The growth in B2 Sales is more evidence of this.
“The fact that we have actually accelerated B2 growth is important,” Budman stressed. “The organic growth rate of 2 accelerated over Q3, if you exclude the price increase. And we have painted a picture. We’ve actually shared what we see as the growth outlook for the rest of this year, quarter by quarter growing each quarter, accelerating each quarter and exiting the year at 30% plus growth rate. So that’s that’s the go to market transformation.”
Budman said that this transformation enhances channel partner opportunities.
“On the partnerships and channel side. the reason we brought in a partnerships lead is that we see partnerships as very important to our strategy, and the channel is a key part of that,” he noted. “And so the teams have been working with the channel. pipeline has been growing. We talked about last quarter, the prior quarter, that pipeline had doubled. We didn’t announce publicly anything on that front this quarter, but we are continuing to invest behind and scale them. We are working deeply with the Channel partners to both bring them leads and support them in supporting their customers, working with them to help across the different use cases.
MSPs are increasingly a focus
“Their customers often need backup archiving and disaster recovery,” Budman said. “They need protection from ransomware. It is a category of things that people talk about as cyber resilience. Cyberresilience is something that Channel partners and MSPs often are responsible for helping their customers with and so we enable them to succeed in those things. And so we work closely with them on that front. And we have a team engaged with them.
AI and cyber resilience. are two key things that we’re helping both customers and partners with. And there’s a lot of value for the partners in this because we’re solving great use cases. They can often offer our services even at list price. We’re about 80% less expensive than Amazon, Google and Microsoft. And there’s a lot of value for the partners in this because we’re solving great use cases. They can often offer our services even at list price. We’re about 80% less expensive than Amazon, Google Microsoft. And so if they’re offering these services, they can take significant margin while offering services at a lower price than other competitors and other companies. And so they provide more value to the customers, and have more of a business for themselves.”
Budman said that in Q4 of this year, the company will be adjusted free cash flow positive.
“That is an important key metric in part, because it means again, we don’t have to raise money. We can just run the business.”

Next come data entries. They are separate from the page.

import Summits.AtomisticToContinuum.FouriersLaw.Theorems.EmbeddedDrudeMourreAbelThermodynamicLimitOfLowerBound

/-!
# Line `l1-tail-transport` for crux `AbelThermodynamicLimit` (item stmt-AtomisticToContinuum-12596; decl
`Summit.AtomisticToContinuum.FouriersLaw.Theses.EmbeddedDrudeMourre.AbelThermodynamicLimit`, `rfl`-equal to the
CageBudgetFekete / HoelderEscapeProfile / CoercivePulse / LatticeLandauDamping twins) — ALTERNATIVE line registered by the
crux-strategist `planner-cstrat-stmt-AtomisticToContinuum-12596-s1-0` (2026-08-17). It does NOT replace the lead's skeleton
(`Lines/loomis_compact_horizon_witness.lean` rev 5, open exactly at the two ITEMS (R) = stmt-13416 and CLB = stmt-11749 by name);
it OPENS the item-sized stub (R) one level, along the cut that item's own birth skeleton uses
(`Cruxes/UniformAbelianRegularity/Lines/birth.lean`, planner-skel-stmt-AtomisticToContinuum-13416-0), so that a lead seated on THIS
crux has a worker-sized stub to land (`stub_equalTimeBound`, size M) whose statement is SHARED verbatim with 13416's registered stub,
and so that the two chains (12596 here, 13416 there) stay aligned on one typed residual (`stub_uniformL1Tail`).

Composition (sorry-free): `AbelThermodynamicLimit_of : S₁ → S₂ → CLB → AbelThermodynamicLimit` =
`stub_cruxOfRegularityOfLowerBound (UniformAbelianRegularity_of S₁ S₂) CLB`, where
`UniformAbelianRegularity_of : S₁ → S₂ → StaticAbelianSqueeze.UniformAbelianRegularity` and the abstract real-analysis lemma
`abel_deficit_le` are COPIED VERBATIM (with attribution) from the 13416 birth skeleton (that module lives under `Cruxes/` and is
not built on the farm, so it cannot be imported), and `stub_cruxOfRegularityOfLowerBound : (R) → CLB → AbelThermodynamicLimit`
is the landed certificate p127832 (`Theorems/EmbeddedDrudeMourreAbelThermodynamicLimitOfLowerBound.lean`).

Stubs (3):
* `stub_equalTimeBound` (M) — `∃ C N₀ ∀ N ≥ N₀ ∀ t > 0, |c_N(t)| ≤ C·N`: kernel-invariance of `gibbsMeasure N T` under
  `transitionKernel N T T t` (Jensen ⇒ `P_t` contracts `L²(μ_N)`, so `|c_N(t)| ≤ ‖J‖²`) + the LANDED `N`-uniform second moments
  `pinnedChain_integral_sq_bondCurrent_gibbsMeasure_le` (`Theorems/…CentralBondCurrentSecondMoments.lean`) + `Cov(j_i,j_k) = 0`
  for `|i−k| ≥ 2` (Gaussian momenta) ⇒ `‖J‖² ≤ 3MN`.
* `stub_uniformL1Tail` (XL, load-bearing; verbatim = 13416's stub 2) — `N`-uniform absolute `L¹` tail of `c_N/N`.
* `stub_conductanceLowerBound` = the ITEM `StaticAbelianSqueeze.ConductanceLowerBound` (stmt-11749) by name (as in loomis rev 5).

Disproof used (`Cruxes/AbelThermodynamicLimit/Disproof.lean`, sha unchanged since 2026-08-16T11:13Z): `0 < γ` enters through the
steady family inside p127832 (`exists_steadyFamily_response`, honouring `tlconv_gamma_zero_false` / `conclusion_false_gamma_zero`);
`lam, β > 0` are used by `stub_uniformL1Tail` (false at the harmonic corner, `tlconv_harmonic_false`: `∫₀^∞ c_N ~ N²`); §3
`hasBoundedResponse_of_crux` is conceded — `stub_uniformL1Tail` IS an `N`-uniform bound in time-domain form. No landed Negative lemma
(`Negative/LoadBearing`, `Negative/SignLawsKillCriteria`) instantiates any stub here (no sign law, no rate is asserted).
-/

noncomputable section

namespace Summit.AtomisticToContinuum.FouriersLaw.Cruxes.AbelThermodynamicLimit.L1TailTransport

open MeasureTheory Set

/-! ## Registered stubs -/

/-- **stub 1 — `stub_equalTimeBound`** (EARLY window: `N`-linear norm bound on the open chain's equilibrium total-current
autocorrelation; verbatim the statement of `stub_equalTimeBound` registered on stmt-AtomisticToContinuum-13416). Size M. -/
theorem stub_equalTimeBound :
    ∀ ω₂ lam β γ : ℝ, 0 < ω₂ → 0 < lam → 0 < β → 0 < γ → ∀ T : ℝ, 0 < T → ∃ C : ℝ, ∃ N₀ : ℕ, ∀ N : ℕ, N₀ ≤ N → ∀ t : ℝ, 0 < t → let J : Literature.MathematicalPhysics.KineticTheory.HeatConduction.PhaseSpace N → ℝ := fun z => ∑ i : Fin N, (Literature.MathematicalPhysics.KineticTheory.HeatConduction.pinnedChain ω₂ lam β γ).bondCurrent N i z; |∫ z, J z * (∫ y, J y ∂((Literature.MathematicalPhysics.KineticTheory.HeatConduction.pinnedChain ω₂ lam β γ).transitionKernel N T T t.toNNReal z)) ∂((Literature.MathematicalPhysics.KineticTheory.HeatConduction.pinnedChain ω₂ lam β γ).gibbsMeasure N T)| ≤ C * N := by
  sorry

/-- **stub 2 — `stub_uniformL1Tail`** (LATE window: `N`-uniform absolute `L¹` tail of `c_N` per unit length; verbatim the
statement of `stub_uniformL1Tail` registered on stmt-AtomisticToContinuum-13416 — the load-bearing, open-problem-class piece). Size XL. -/
theorem stub_uniformL1Tail :
    ∀ ω₂ lam β γ : ℝ, 0 < ω₂ → 0 < lam → 0 < β → 0 < γ → ∀ T : ℝ, 0 < T → ∀ ε : ℝ, 0 < ε → ∃ τ : ℝ, 0 < τ ∧ ∃ N₀ : ℕ, ∀ N : ℕ, N₀ ≤ N → let J : Literature.MathematicalPhysics.KineticTheory.HeatConduction.PhaseSpace N → ℝ := fun z => ∑ i : Fin N, (Literature.MathematicalPhysics.KineticTheory.HeatConduction.pinnedChain ω₂ lam β γ).bondCurrent N i z; MeasureTheory.IntegrableOn (fun t : ℝ => ∫ z, J z * (∫ y, J y ∂((Literature.MathematicalPhysics.KineticTheory.HeatConduction.pinnedChain ω₂ lam β γ).transitionKernel N T T t.toNNReal z)) ∂((Literature.MathematicalPhysics.KineticTheory.HeatConduction.pinnedChain ω₂ lam β γ).gibbsMeasure N T)) (Set.Ioi 0) ∧ (∫ t in Set.Ioi τ, |∫ z, J z * (∫ y, J y ∂((Literature.MathematicalPhysics.KineticTheory.HeatConduction.pinnedChain ω₂ lam β γ).transitionKernel N T T t.toNNReal z)) ∂((Literature.MathematicalPhysics.KineticTheory.HeatConduction.pinnedChain ω₂ lam β γ).gibbsMeasure N T)|) ≤ ε * N := by
  sorry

Budman summed up on an upbeat note.
“Despite the economy, despite the macro situations, we are doing two things at the same time,” he said. “We are accelerating B2 revenue growth. And at the same time we are becoming increasingly profitable to where we’ll be adjusted free cash flow positive in Q4. So we’re improving both the top line with B2 growth and the bottom line on the Overall Company’s free cash flow usage.”